Kim Østergaard Nielsen

Personal information
- Date of birth: 20 October 1974 (age 50)
- Place of birth: Aarhus, Denmark
- Height: 1.82 m (6 ft 0 in)
- Position(s): Right-back

Youth career
- IF Fuglebakken
- AGF
- 0000–1995: Silkeborg
- 1995–1996: Randers Freja

Senior career*
- Years: Team / Apps / (Gls)
- 1996–1998: Aarhus Fremad / 9 / (0)
- 1998–2005: Randers FC / 78 / (1)

= Kim Østergaard Nielsen =

Danish footballer (born 1974)

Kim Østergaard Nielsen (born 20 October 1974) is a Danish former professional footballer who played as a right-back. During his career, he played professionally for Aarhus Fremad and Randers FC.

==Career==
Nielsen graduated from the Randers Freja youth academy in 1996, where he moved to Aarhus Fremad who were competing in the second tier Danish 1st Division. In his first season at the club, Fremad sensationally won promotion to the Danish Superliga. He made his professional debut at the highest level on 25 July 1997 in a 2–1 derby win over AGF.

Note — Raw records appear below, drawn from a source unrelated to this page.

import Summits.CriticalPhenomena.PercolationContinuityZ3.Theorems.PercNearOneGluingNoHeavyQuantStarAnimalCountDFS
import HarnessLib

/-!
# QUANT lane / PAPER-2 rate track (ARM-2 = constants bookkeeper, gen 5): the slot decomposition of an animal —
# `S ∖ {x}` splits into connected components, one per occupied neighbour slot of `x`

builds on p205010 (kernel theorem, internal audit signed; external expert review pending)

Cell `prim-quant`, seat `prim-quant-arm-2` (`run/shared/lean/prim/quant/prim-quant-arm-2/RATE-CONSTANTS.md` §8, lever (L1a⁗)).
First of the files that move the Peierls constant of the Kozma–Nitzan exploration driver from `2⁻⁶` (ARM-1 g3, depth-first
count `#starAnimals v m ≤ 32^{m−1}`, `…QuantStarAnimalCountDFS`) to `2⁻⁵`, by the classical Galton–Watson (Fuss–Catalan)
majorant of lattice animals: an animal `S ∋ x` (a finite vertex set connected from `x` by `R`-steps inside `S`) is `{x}` together
with the connected components of `S ∖ {x}`; each component contains a neighbour of `x`, and choosing one such neighbour per
component files the components into the (at most `Δ`) neighbour SLOTS of `x`, disjointly, each filed component being again an
animal through its slot vertex.  This file is the pure combinatorics of that decomposition (generic over a symmetric step relation
`R` with `R a b → b ∈ nbr a`):

* `IsAnimal R x S`, `animals R nbr Δ x n` (the animals through `x` with `n + 1` points, a filter of ARM-1's depth-first family
  `DFSCount.dfsFamily`; `mem_animals`);
* `comp R T a` (the component of `a` in `T`), `rep N K` (a chosen point of `K ∩ N`), `slot R nbr x S a` (the component of
  `S ∖ {x}` filed at the neighbour `a` of `x`, or `∅`);
* `biUnion_slot` (the slots cover `S ∖ {x}`), `pairwiseDisjoint_slot`, `card_eq_sum_card_slot` (`#S = 1 + Σ_a #slot a`),
  `isAnimal_slot` (a nonempty slot is an animal through its vertex), `eq_of_slot_eq` (the slot map is injective).

The count `#animals ≤ gw Δ (n+1)` with `gw` the `Δ`-ary tree numbers, its generating-function majorant and the `d = 2` certificate
at `ε = 2⁻⁵` are in `…QuantGWAnimalCount`.  Pure combinatorics; no percolation input.
(Classical: the number of lattice animals of size `m` through a point of a graph of degree `≤ Δ` is at most the number of
`m`-vertex subtrees through the root of the `Δ`-ary tree; e.g. Grimmett, *Percolation* (1999), proof of (4.24).) [folklore]
-/

noncomputable section

namespace Summit.CriticalPhenomena.PercolationContinuityZ3.Theorems.Quant.GWCount

open Finset Relation
open scoped Classical

section Basic

variable {V : Type*}

/-! ## Animals through a point -/

/-- The step relation restricted to a finite set `T`. [folklore] -/
def RIn (R : V → V → Prop) (T : Finset V) (a b : V) : Prop := R a b ∧ a ∈ T ∧ b ∈ T

/-- `S` is an animal through `x`: `x ∈ S` and every point of `S` is reached from `x` by `R`-steps inside `S`.
builds on p205010 (kernel theorem, internal audit signed; external expert review pending). [folklore] -/
def IsAnimal (R : V → V → Prop) (x : V) (S : Finset V) : Prop :=
  x ∈ S ∧ ∀ w ∈ S, ReflTransGen (RIn R S) x w

variable {R : V → V → Prop}

/-- An animal with one point is `{x}`. [folklore] -/
theorem eq_singleton_of_isAnimal {x : V} {S : Finset V} (hS : IsAnimal R x S) (hcard : S.card = 1) : S = {x} := by
  obtain ⟨y, rfl⟩ := card_eq_one.1 hcard
  rw [mem_singleton.1 hS.1]

/-! ## Components -/

/-- The component of `a` in `T`: the points of `T` reached from `a` by `R`-steps inside `T`. [folklore] -/
def comp (R : V → V → Prop) (T : Finset V) (a : V) : Finset V := T.filter fun u => ReflTransGen (RIn R T) a u

/-- A component lies in the ambient set. [folklore] -/
theorem comp_subset (T : Finset V) (a : V) : comp R T a ⊆ T := filter_subset _ _

/-- Membership in a component. [folklore] -/
theorem mem_comp {T : Finset V} {a u : V} : u ∈ comp R T a ↔ u ∈ T ∧ ReflTransGen (RIn R T) a u := mem_filter

/-- A point of `T` is in its own component. [folklore] -/
theorem mem_comp_self {T : Finset V} {a : V} (ha : a ∈ T) : a ∈ comp R T a := mem_comp.2 ⟨ha, ReflTransGen.refl⟩

/-- The restricted relation is symmetric when `R` is. [folklore] -/
theorem rIn_symm (hR : ∀ a b, R a b → R b a) {T : Finset V} {a b : V} (h : RIn R T a b) : RIn R T b a :=
  ⟨hR _ _ h.1, h.2.2, h.2.1⟩

/-- Paths inside `T` reverse (for a symmetric step relation). [folklore] -/
theorem reflTransGen_rIn_symm (hR : ∀ a b, R a b → R b a) {T : Finset V} {a b : V} (h : ReflTransGen (RIn R T) a b) :
    ReflTransGen (RIn R T) b a := by
  induction h with
  | refl => exact ReflTransGen.refl
  | tail _ hbc ih => exact ReflTransGen.head (rIn_symm hR hbc) ih

/-- Components are classes: a point of the component of `a` has the same component. [folklore] -/
theorem comp_eq_of_mem (hR : ∀ a b, R a b → R b a) {T : Finset V} {a u : V} (hu : u ∈ comp R T a) : comp R T u = comp R T a := by
  obtain ⟨-, hau⟩ := mem_comp.1 hu
  have hua : ReflTransGen (RIn R T) u a := reflTransGen_rIn_symm hR hau
  ext w
  simp only [mem_comp]
  exact ⟨fun h => ⟨h.1, hau.trans h.2⟩, fun h => ⟨h.1, hua.trans h.2⟩⟩

/-- A one-step neighbour inside `T` lies in the same component. [folklore] -/
theorem mem_comp_of_step {T : Finset V} {a b c : V} (hb : b ∈ comp R T a) (hbc : R b c) (hc : c ∈ T) : c ∈ comp R T a := by
  obtain ⟨hbT, hab⟩ := mem_comp.1 hb
  exact mem_comp.2 ⟨hc, hab.tail ⟨hbc, hbT, hc⟩⟩

/-- **A component is an animal through each of its points** (the connecting paths stay inside the component). [folklore] -/
theorem isAnimal_comp {T : Finset V} {a : V} (ha : a ∈ T) : IsAnimal R a (comp R T a) := by
  refine ⟨mem_comp_self ha, fun w hw => ?_⟩
  obtain ⟨-, haw⟩ := mem_comp.1 hw
  induction haw with
  | refl => exact ReflTransGen.refl
  | tail hab hbc ih =>
    rename_i b c
    have hb : b ∈ comp R T a := mem_comp.2 ⟨hbc.2.1, hab⟩
    have hc : c ∈ comp R T a := mem_comp.2 ⟨hbc.2.2, hab.tail hbc⟩
    exact (ih hb).tail ⟨hbc.1, hb, hc⟩

end Basic

section Slots

variable {V : Type*} [DecidableEq V] {R : V → V → Prop} {nbr : V → Finset V} {Δ : ℕ}

/-! ## The finite family of animals -/

variable (R nbr Δ) in
/-- The animals through `x` with `n + 1` points, as a finite family (a filter of the depth-first family of ARM-1's
`…QuantDFSCodes`; see `mem_animals`). builds on p205010 (kernel theorem, internal audit signed; external expert review pending). [folklore] -/
def animals (x : V) (n : ℕ) : Finset (Finset V) :=
  (DFSCount.dfsFamily nbr Δ x n).filter fun S => S.card = n + 1 ∧ IsAnimal R x S

/-- Membership in `animals`: exactly the animals through `x` with `n + 1` points (every such set is a depth-first trace,
`DFSCount.mem_dfsFamily`). builds on p205010 (kernel theorem, internal audit signed; external expert review pending). [folklore] -/
theorem mem_animals (hnbr : ∀ a b, R a b → b ∈ nbr a) (hΔ : ∀ a, (nbr a).card ≤ Δ) {x : V} {n : ℕ} {S : Finset V} :
    S ∈ animals R nbr Δ x n ↔ S.card = n + 1 ∧ IsAnimal R x S :=
  ⟨fun h => (mem_filter.1 h).2, fun h => mem_filter.2 ⟨DFSCount.mem_dfsFamily hnbr hΔ n h.1 h.2.1 h.2.2, h⟩⟩

/-- Members of `animals … x n` are nonempty (they contain `x`). [folklore] -/
theorem nonempty_of_mem_animals {x : V} {n : ℕ} {S : Finset V} (h : S ∈ animals R nbr Δ x n) : S.Nonempty :=
  ⟨x, (mem_filter.1 h).2.2.1⟩

/-! ## Representatives and slots -/

/-- A chosen point of `K ∩ N` (if any). [folklore] -/
def rep (N K : Finset V) : Option V := if h : (K ∩ N).Nonempty then some h.choose else none

/-- The representative lies in `K ∩ N`. [folklore] -/
theorem rep_spec {N K : Finset V} {a : V} (h : rep N K = some a) : a ∈ K ∧ a ∈ N := by
  unfold rep at h
  split_ifs at h with hne
  · have := hne.choose_spec
    rw [Option.some.injEq] at h
    rw [← h]
    exact mem_inter.1 this

/-- A nonempty `K ∩ N` has a representative. [folklore] -/
theorem rep_isSome {N K : Finset V} (h : (K ∩ N).Nonempty) : ∃ a, rep N K = some a :=
  ⟨h.choose, by unfold rep; rw [dif_pos h]⟩

/-- **The slot map.**  For an animal `S` through `x` and a point `a`: the component of `a` in `S ∖ {x}` if `a` is the chosen
representative (among the neighbours of `x`) of that component, and `∅` otherwise.
builds on p205010 (kernel theorem, internal audit signed; external expert review pending). [folklore] -/
def slot (R : V → V → Prop) (nbr : V → Finset V) (x : V) (S : Finset V) (a : V) : Finset V :=
  if a ∈ S.erase x ∧ rep (nbr x) (comp R (S.erase x) a) = some a then comp R (S.erase x) a else ∅

/-- Slots lie in `S ∖ {x}`. [folklore] -/
theorem slot_subset (x : V) (S : Finset V) (a : V) : slot R nbr x S a ⊆ S.erase x := by
  unfold slot
  split_ifs
  · exact comp_subset _ _
  · exact empty_subset _

/-- Only neighbour slots are occupied. [folklore] -/
theorem slot_eq_empty_of_not_mem {x : V} {S : Finset V} {a : V} (ha : a ∉ nbr x) : slot R nbr x S a = ∅ := by
  unfold slot
  split_ifs with h
  · exact absurd (rep_spec h.2).2 ha
  · rfl

/-- A nonempty slot is the component of its (occupied) vertex, which is the representative. [folklore] -/
theorem slot_eq_comp_of_nonempty {x : V} {S : Finset V} {a : V} (h : (slot R nbr x S a).Nonempty) :
    (a ∈ S.erase x ∧ rep (nbr x) (comp R (S.erase x) a) = some a) ∧ slot R nbr x S a = comp R (S.erase x) a := by
  unfold slot at h ⊢
  by_cases hc : a ∈ S.erase x ∧ rep (nbr x) (comp R (S.erase x) a) = some a
  · exact ⟨hc, if_pos hc⟩
  · rw [if_neg hc] at h
    exact absurd h not_nonempty_empty

/-- **A nonempty slot is an animal through its vertex.** [folklore] -/
theorem isAnimal_slot {x : V} {S : Finset V} {a : V} (h : (slot R nbr x S a).Nonempty) : IsAnimal R a (slot R nbr x S a) := by
  obtain ⟨⟨ha, -⟩, he⟩ := slot_eq_comp_of_nonempty h
  rw [he]
  exact isAnimal_comp ha

/-- **Distinct slots are disjoint.** [folklore] -/
theorem disjoint_slot (hR : ∀ a b, R a b → R b a) (x : V) (S : Finset V) {a a' : V} (hne : a ≠ a') :
    Disjoint (slot R nbr x S a) (slot R nbr x S a') := by
  rw [Finset.disjoint_left]
  intro u hu hu'
  obtain ⟨⟨-, hr⟩, he⟩ := slot_eq_comp_of_nonempty ⟨u, hu⟩
  obtain ⟨⟨-, hr'⟩, he'⟩ := slot_eq_comp_of_nonempty ⟨u, hu'⟩
  rw [he] at hu
  rw [he'] at hu'
  rw [← comp_eq_of_mem hR hu, comp_eq_of_mem hR hu', hr'] at hr
  exact hne (Option.some.inj hr).symm

/-- The slots indexed by any set of points are pairwise disjoint. [folklore] -/
theorem pairwiseDisjoint_slot (hR : ∀ a b, R a b → R b a) (x : V) (S : Finset V) (N : Finset V) :
    (N : Set V).PairwiseDisjoint (slot R nbr x S) :=
  fun _ _ _ _ hne => disjoint_slot hR x S hne

/-- **Every point of `S ∖ {x}` is in the component of a neighbour of `x`** (follow a connecting path from `x` and restart it at
its last visit to `x`). [folklore] -/
theorem comp_inter_nbr_nonempty (hR : ∀ a b, R a b → R b a) (hnbr : ∀ a b, R a b → b ∈ nbr a) {x : V} {S : Finset V}
    (hS : IsAnimal R x S) {u : V} (hu : u ∈ S.erase x) : (comp R (S.erase x) u ∩ nbr x).Nonempty := by
  have key : ∀ w, ReflTransGen (RIn R S) x w → w = x ∨ (w ∈ S.erase x ∧ (comp R (S.erase x) w ∩ nbr x).Nonempty) := by
    intro w hw
    induction hw with
    | refl => exact Or.inl rfl
    | tail hxb hbc ih =>
      rename_i b c
      by_cases hcx : c = x
      · exact Or.inl hcx
      right
      have hc : c ∈ S.erase x := mem_erase.2 ⟨hcx, hbc.2.2⟩
      refine ⟨hc, ?_⟩
      rcases ih with rfl | ⟨hb, hbne⟩
      · exact ⟨c, mem_inter.2 ⟨mem_comp_self hc, hnbr _ _ hbc.1⟩⟩
      · have hcb : c ∈ comp R (S.erase x) b := mem_comp_of_step (mem_comp_self hb) hbc.1 hc
        rw [comp_eq_of_mem hR hcb]
        exact hbne
  rcases key u (hS.2 u (mem_of_mem_erase hu)) with hux | h
  · exact absurd hux (ne_of_mem_erase hu)
  · exact h.2

/-- **The slots cover `S ∖ {x}`.** builds on p205010 (kernel theorem, internal audit signed; external expert review pending). [folklore] -/
theorem exists_mem_slot (hR : ∀ a b, R a b → R b a) (hnbr : ∀ a b, R a b → b ∈ nbr a) {x : V} {S : Finset V} (hS : IsAnimal R x S)
    {u : V} (hu : u ∈ S.erase x) : ∃ a ∈ nbr x, u ∈ slot R nbr x S a := by
  obtain ⟨a, ha⟩ := rep_isSome (comp_inter_nbr_nonempty hR hnbr hS hu)
  obtain ⟨haK, haN⟩ := rep_spec ha
  have hKa : comp R (S.erase x) a = comp R (S.erase x) u := comp_eq_of_mem hR haK
  refine ⟨a, haN, ?_⟩
  have hcond : a ∈ S.erase x ∧ rep (nbr x) (comp R (S.erase x) a) = some a := ⟨comp_subset _ _ haK, by rw [hKa]; exact ha⟩
  unfold slot
  rw [if_pos hcond, hKa]
  exact mem_comp_self hu

/-- **The slot decomposition**: `⋃_{a ∈ nbr x} slot a = S ∖ {x}`. builds on p205010 (kernel theorem, internal audit signed; external expert review pending). [folklore] -/
theorem biUnion_slot (hR : ∀ a b, R a b → R b a) (hnbr : ∀ a b, R a b → b ∈ nbr a) {x : V} {S : Finset V} (hS : IsAnimal R x S) :
    (nbr x).biUnion (slot R nbr x S) = S.erase x := by
  ext u
  simp only [mem_biUnion]
  exact ⟨fun ⟨a, _, hu⟩ => slot_subset x S a hu, fun hu => exists_mem_slot hR hnbr hS hu⟩

/-- `S = {x} ∪ ⋃_{a ∈ nbr x} slot a`. [folklore] -/
theorem eq_insert_biUnion_slot (hR : ∀ a b, R a b → R b a) (hnbr : ∀ a b, R a b → b ∈ nbr a) {x : V} {S : Finset V}
    (hS : IsAnimal R x S) : S = insert x ((nbr x).biUnion (slot R nbr x S)) := by
  rw [biUnion_slot hR hnbr hS, insert_erase hS.1]

/-- **Sizes add up**: `#S = 1 + Σ_{a ∈ nbr x} #slot a`. builds on p205010 (kernel theorem, internal audit signed; external expert review pending). [folklore] -/
theorem card_eq_sum_card_slot (hR : ∀ a b, R a b → R b a) (hnbr : ∀ a b, R a b → b ∈ nbr a) {x : V} {S : Finset V}
    (hS : IsAnimal R x S) : S.card = (∑ a ∈ nbr x, (slot R nbr x S a).card) + 1 := by
  rw [← card_biUnion (pairwiseDisjoint_slot hR x S (nbr x)), biUnion_slot hR hnbr hS, card_erase_of_mem hS.1]
  have := card_pos.2 ⟨x, hS.1⟩
  omega

/-- **The slot map is injective on animals through `x`.** builds on p205010 (kernel theorem, internal audit signed; external expert review pending). [folklore] -/
theorem eq_of_slot_eq (hR : ∀ a b, R a b → R b a) (hnbr : ∀ a b, R a b → b ∈ nbr a) {x : V} {S S' : Finset V}
    (hS : IsAnimal R x S) (hS' : IsAnimal R x S') (h : ∀ a ∈ nbr x, slot R nbr x S a = slot R nbr x S' a) : S = S' := by
  rw [eq_insert_biUnion_slot hR hnbr hS, eq_insert_biUnion_slot hR hnbr hS', biUnion_congr rfl h]

end Slots

end Summit.CriticalPhenomena.PercolationContinuityZ3.Theorems.Quant.GWCount

end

Nielsen returned to Randers in 1998, competing in the second tier. He won promotion to the Superliga with Randers during the 2003–04 season, and his return to the top tier came on 1 August 2004 as a late substitute for Rene Carlsen in a 1–0 home loss to Herfølge Boldklub. He made a total of 32 league appearances that season, which saw Randers suffer relegation to the 1st Division after finishing bottom of the league. He retired after his final game, a 2–2 draw against Esbjerg fB on 19 June 2005.

==Style of play==
Nielsen was described by Randers FC's assistant coach Peter Elstrup as "an elegant and intelligent footballer. As a person, he was a good and smart guy who left a positive mark on the squad".

==After football==
As of May 2020, Nielsen works as Country Customer Manager for IKEA. He has not played football since, mainly focusing on a yearly participation in the Berlin Marathon.